Task goal: Produce an exact copy of the first line of the data below and each line after it, please, up to and including the one with "have hs' : (W.baseChange".

:: Data for this task

/-- **Kodaira `III*` at `3` ⟹ `NoLocalThreeTorsionAt W 3`** — no `ℚ₃`-root `x₀` of `Ψ₃` has
`Ψ₂²(x₀)` a square in `ℚ₃`; UNCONDITIONAL, no class hypothesis, no companion, no certificate.
Tate's Step-9 normal form over `K_v = ℚ_{(3)}` (Literature
`exists_variableChange_b_of_kodairaSymbolAt_eq_IIIstar`) feeds §3 after moving the root along the
change of variables (§2, tree `eval_Ψ₃_variableChange`); transport from Mathlib's `ℚ_[3]` to
`ℚ_{(3)}` along the `ℚ`-algebra isomorphism `Padic.adicCompletionEquiv`
(`Polynomial.aeval_algHom_apply`). Discharges the END binder `ht3 : NoLocalThreeTorsionAt W 3` of
`o5_index_unit_of_ordinary_companion_cited_s0f` on the `III*` stratum.
[cite: SilvermanATAEC1994, IV.9.4 Step 9 and Table 4.1 (PDF pp. 346, 365)] -/
theorem noLocalThreeTorsionAt_three_of_kodairaSymbolAt_IIIstar
    (hT : W.kodairaSymbolAt (placeOf 3) = .IIIstar) : NoLocalThreeTorsionAt W 3 := by
  haveI : PerfectField (IsLocalRing.ResidueField ((placeOf 3).adicCompletionIntegers ℚ)) :=
    PerfectField.ofFinite
  have h2 : ringChar (ℤ ⧸ (placeOf 3).asIdeal) ≠ 2 := by rw [ringChar_int_quot_placeOf 3]; decide
  have hgen : natGenerator (placeOf 3) = 3 :=
    Literature.NumberTheory.EllipticCurves.Rat.natGenerator_primesEquiv_symm ⟨3, Nat.prime_three⟩
  have hπ : (placeOf 3).valuation ℚ (3 : ℚ) = exp (-1 : ℤ) := by
    have h := valuation_natGenerator_int (placeOf 3)
    rwa [hgen, Nat.cast_ofNat] at h
  have h3 : algebraMap ℚ ((placeOf 3).adicCompletion ℚ) 3 = 3 := map_ofNat _ 3
  obtain ⟨C, β₂, β₄, β₆, δ, hδ, hb₂, hb₄, hb₆, hΔ⟩ :=
    W.exists_variableChange_b_of_kodairaSymbolAt_eq_IIIstar (placeOf 3) h2 hT hπ
  set Kv := (placeOf 3).adicCompletion ℚ
  let e : ℚ_[3] ≃ₐ[ℚ] Kv := (Padic.adicCompletionEquiv ℤ ⟨3, Nat.prime_three⟩).toAlgEquiv
  intro x₀ s hx hs
  have hx' : (W.baseChange Kv).Ψ₃.eval (e x₀) = 0 := by
    rw [IsRoot.def, WeierstrassCurve.baseChange, map_Ψ₃, eval_map, ← aeval_def] at hx
    rw [WeierstrassCurve.baseChange, map_Ψ₃, eval_map, ← aeval_def, aeval_algHom_apply, hx, map_zero]
  have hs' : (W.baseChange Kv).Ψ₂Sq.eval (e x₀) = e s ^ 2 := by
    rw [WeierstrassCurve.baseChange, map_Ψ₂Sq, eval_map, ← aeval_def] at hs
    rw [WeierstrassCurve.baseChange, map_Ψ₂Sq, eval_map, ← aeval_def, aeval_algHom_apply, hs, map_pow]
  have hz : (C • W.baseChange Kv).Ψ₃.eval ((C.u⁻¹ : Kvˣ) ^ 2 * (e x₀ - C.r)) = 0 := by
    rw [eval_Ψ₃_variableChange, hx', mul_zero]
  have hzs : (C • W.baseChange Kv).Ψ₂Sq.eval ((C.u⁻¹ : Kvˣ) ^ 2 * (e x₀ - C.r)) =
      ((C.u⁻¹ : Kvˣ) ^ 3 * e s) ^ 2 := by
    rw [eval_Ψ₂Sq_variableChange, hs']
    ring
  exact eval_Ψ₂Sq_ne_sq_of_shapeIIIstar (placeOf 3) hπ h3 _ β₂ β₄ β₆ δ hδ hb₂ hb₄ hb₆ hΔ _ _ hz hzs

/-- **Kodaira `III*` at `3` ⟹ `W(ℚ₃)[3] = 0`**: every `ℚ₃`-point killed by `3` is `O` (the point
reading of `NoLocalThreeTorsionAt`, `O5/NoLocalThreeTorsionTransport.lean` §1).
[cite: SilvermanATAEC1994, IV.9.4 Step 9 (normal form of type III*)]
[cite: SilvermanAEC2009, Exercise 3.7 (d),(f)] -/
theorem forall_three_nsmul_eq_zero_of_kodairaSymbolAt_IIIstar
    (hT : W.kodairaSymbolAt (placeOf 3) = .IIIstar) :
    ∀ P : (W.baseChange ℚ_[3]).toAffine.Point, 3 • P = 0 → P = 0 :=
  (noLocalThreeTorsionAt_iff_forall_three_nsmul W 3).mp
    (noLocalThreeTorsionAt_three_of_kodairaSymbolAt_IIIstar W hT)

/-- **The `III*` half of (t′) at `3`, in the census spelling**: for globally minimal `W`, additive at
`3`, in the cell (t′) (`SubTprime W 3` ⟺ Kodaira `III` or `III*`), `v₃(Δ) = 9` singles out `III*`
(Ogg's `ord₃ Δ_min = m + 1`: `III ↦ 3`, `III* ↦ 9`).
[cite: SilvermanATAEC1994, IV.9.4 Steps 4, 9 and Table 4.1 (PDF pp. 344–346, 365)] -/
theorem kodairaSymbolAt_eq_IIIstar_of_subTprime_of_padicValRat_Δ_eq_nine [W.IsGloballyMinimal]
    (hadd : Addv W 3) (ht : SubTprime W 3) (h9 : padicValRat 3 W.Δ = 9) :
    W.kodairaSymbolAt (placeOf 3) = .IIIstar := by
  haveI : PerfectField (IsLocalRing.ResidueField ((placeOf 3).adicCompletionIntegers ℚ)) :=
    PerfectField.ofFinite
  have h2 : ringChar (ℤ ⧸ (placeOf 3).asIdeal) ≠ 2 := by rw [ringChar_int_quot_placeOf 3]; decide
  rcases (subTprime_three_iff_kodairaSymbolAt_III_or_IIIstar (W := W) hadd).mp ht with h | h
  · exfalso
    have hord := W.ordMinimalDiscriminant_eq_numComponentsAt_add_one_of_kodairaSymbolAt (placeOf 3)
      h2 (Or.inl h)
    rw [ordMinimalDiscriminant_placeOf_eq W 3] at hord
    unfold numComponentsAt at hord
    rw [h] at hord
    simp only [KodairaSymbol.numComponents] at hord
    rw [padicValRat_Δ_eq_padicValInt_minimalDiscriminantInt W] at h9
    omega
  · exact h

/-- **(t′) with `v₃(Δ) = 9` ⟹ `NoLocalThreeTorsionAt W 3`** (the census spelling of the `III*`
stratum; `kodairaSymbolAt_eq_IIIstar_of_subTprime_of_padicValRat_Δ_eq_nine` +
`noLocalThreeTorsionAt_three_of_kodairaSymbolAt_IIIstar`).
[cite: SilvermanATAEC1994, IV.9.4 Step 9 and Table 4.1 (PDF pp. 346, 365)] -/
theorem noLocalThreeTorsionAt_three_of_subTprime_of_padicValRat_Δ_eq_nine [W.IsGloballyMinimal]
    (hadd : Addv W 3) (ht : SubTprime W 3) (h9 : padicValRat 3 W.Δ = 9) :
    NoLocalThreeTorsionAt W 3 :=
  noLocalThreeTorsionAt_three_of_kodairaSymbolAt_IIIstar W
    (kodairaSymbolAt_eq_IIIstar_of_subTprime_of_padicValRat_Δ_eq_nine W hadd ht h9)

/-- **Companion reading**: for globally minimal elliptic `W, G/ℚ` with `W[3]` irreducible,
`IsCongruentModThree W G` and `W` of Kodaira type `III*` at `3`, ALSO `G(ℚ₃)[3] = 0`
(`NoLocalThreeTorsionAt G 3`; E111's transport `noLocalThreeTorsionAt_iff_of_isCongruentModThree`).
For a good ORDINARY companion `G` this is the statement that the étale quotient character of
`G[3]|G_{ℚ₃}` is non-trivial or the extension is non-split; nothing is booked. [folklore] -/
theorem noLocalThreeTorsionAt_three_companion_of_kodairaSymbolAt_IIIstar [W.IsGloballyMinimal]
    (G : WeierstrassCurve ℚ) [G.IsElliptic] [G.IsGloballyMinimal]
    (hirr : W.HasIrreducibleModPGaloisRep 3) (hcong : IsCongruentModThree W G)
    (hT : W.kodairaSymbolAt (placeOf 3) = .IIIstar) : NoLocalThreeTorsionAt G 3 :=
  noLocalThreeTorsionAt_of_isCongruentModThree W G hirr hcong 3
    (noLocalThreeTorsionAt_three_of_kodairaSymbolAt_IIIstar W hT)

end Curves

end Summit.BirchSwinnertonDyer.Rank1Residual.O5

end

::::

Solution:
/-- **Kodaira `III*` at `3` ⟹ `NoLocalThreeTorsionAt W 3`** — no `ℚ₃`-root `x₀` of `Ψ₃` has
`Ψ₂²(x₀)` a square in `ℚ₃`; UNCONDITIONAL, no class hypothesis, no companion, no certificate.
Tate's Step-9 normal form over `K_v = ℚ_{(3)}` (Literature
`exists_variableChange_b_of_kodairaSymbolAt_eq_IIIstar`) feeds §3 after moving the root along the
change of variables (§2, tree `eval_Ψ₃_variableChange`); transport from Mathlib's `ℚ_[3]` to
`ℚ_{(3)}` along the `ℚ`-algebra isomorphism `Padic.adicCompletionEquiv`
(`Polynomial.aeval_algHom_apply`). Discharges the END binder `ht3 : NoLocalThreeTorsionAt W 3` of
`o5_index_unit_of_ordinary_companion_cited_s0f` on the `III*` stratum.
[cite: SilvermanATAEC1994, IV.9.4 Step 9 and Table 4.1 (PDF pp. 346, 365)] -/
theorem noLocalThreeTorsionAt_three_of_kodairaSymbolAt_IIIstar
    (hT : W.kodairaSymbolAt (placeOf 3) = .IIIstar) : NoLocalThreeTorsionAt W 3 := by
  haveI : PerfectField (IsLocalRing.ResidueField ((placeOf 3).adicCompletionIntegers ℚ)) :=
    PerfectField.ofFinite
  have h2 : ringChar (ℤ ⧸ (placeOf 3).asIdeal) ≠ 2 := by rw [ringChar_int_quot_placeOf 3]; decide
  have hgen : natGenerator (placeOf 3) = 3 :=
    Literature.NumberTheory.EllipticCurves.Rat.natGenerator_primesEquiv_symm ⟨3, Nat.prime_three⟩
  have hπ : (placeOf 3).valuation ℚ (3 : ℚ) = exp (-1 : ℤ) := by
    have h := valuation_natGenerator_int (placeOf 3)
    rwa [hgen, Nat.cast_ofNat] at h
  have h3 : algebraMap ℚ ((placeOf 3).adicCompletion ℚ) 3 = 3 := map_ofNat _ 3
  obtain ⟨C, β₂, β₄, β₆, δ, hδ, hb₂, hb₄, hb₆, hΔ⟩ :=
    W.exists_variableChange_b_of_kodairaSymbolAt_eq_IIIstar (placeOf 3) h2 hT hπ
  set Kv := (placeOf 3).adicCompletion ℚ
  let e : ℚ_[3] ≃ₐ[ℚ] Kv := (Padic.adicCompletionEquiv ℤ ⟨3, Nat.prime_three⟩).toAlgEquiv
  intro x₀ s hx hs
  have hx' : (W.baseChange Kv).Ψ₃.eval (e x₀) = 0 := by
    rw [IsRoot.def, WeierstrassCurve.baseChange, map_Ψ₃, eval_map, ← aeval_def] at hx
    rw [WeierstrassCurve.baseChange, map_Ψ₃, eval_map, ← aeval_def, aeval_algHom_apply, hx, map_zero]
  have hs' : (W.baseChange Kv).Ψ₂Sq.eval (e x₀) = e s ^ 2 := by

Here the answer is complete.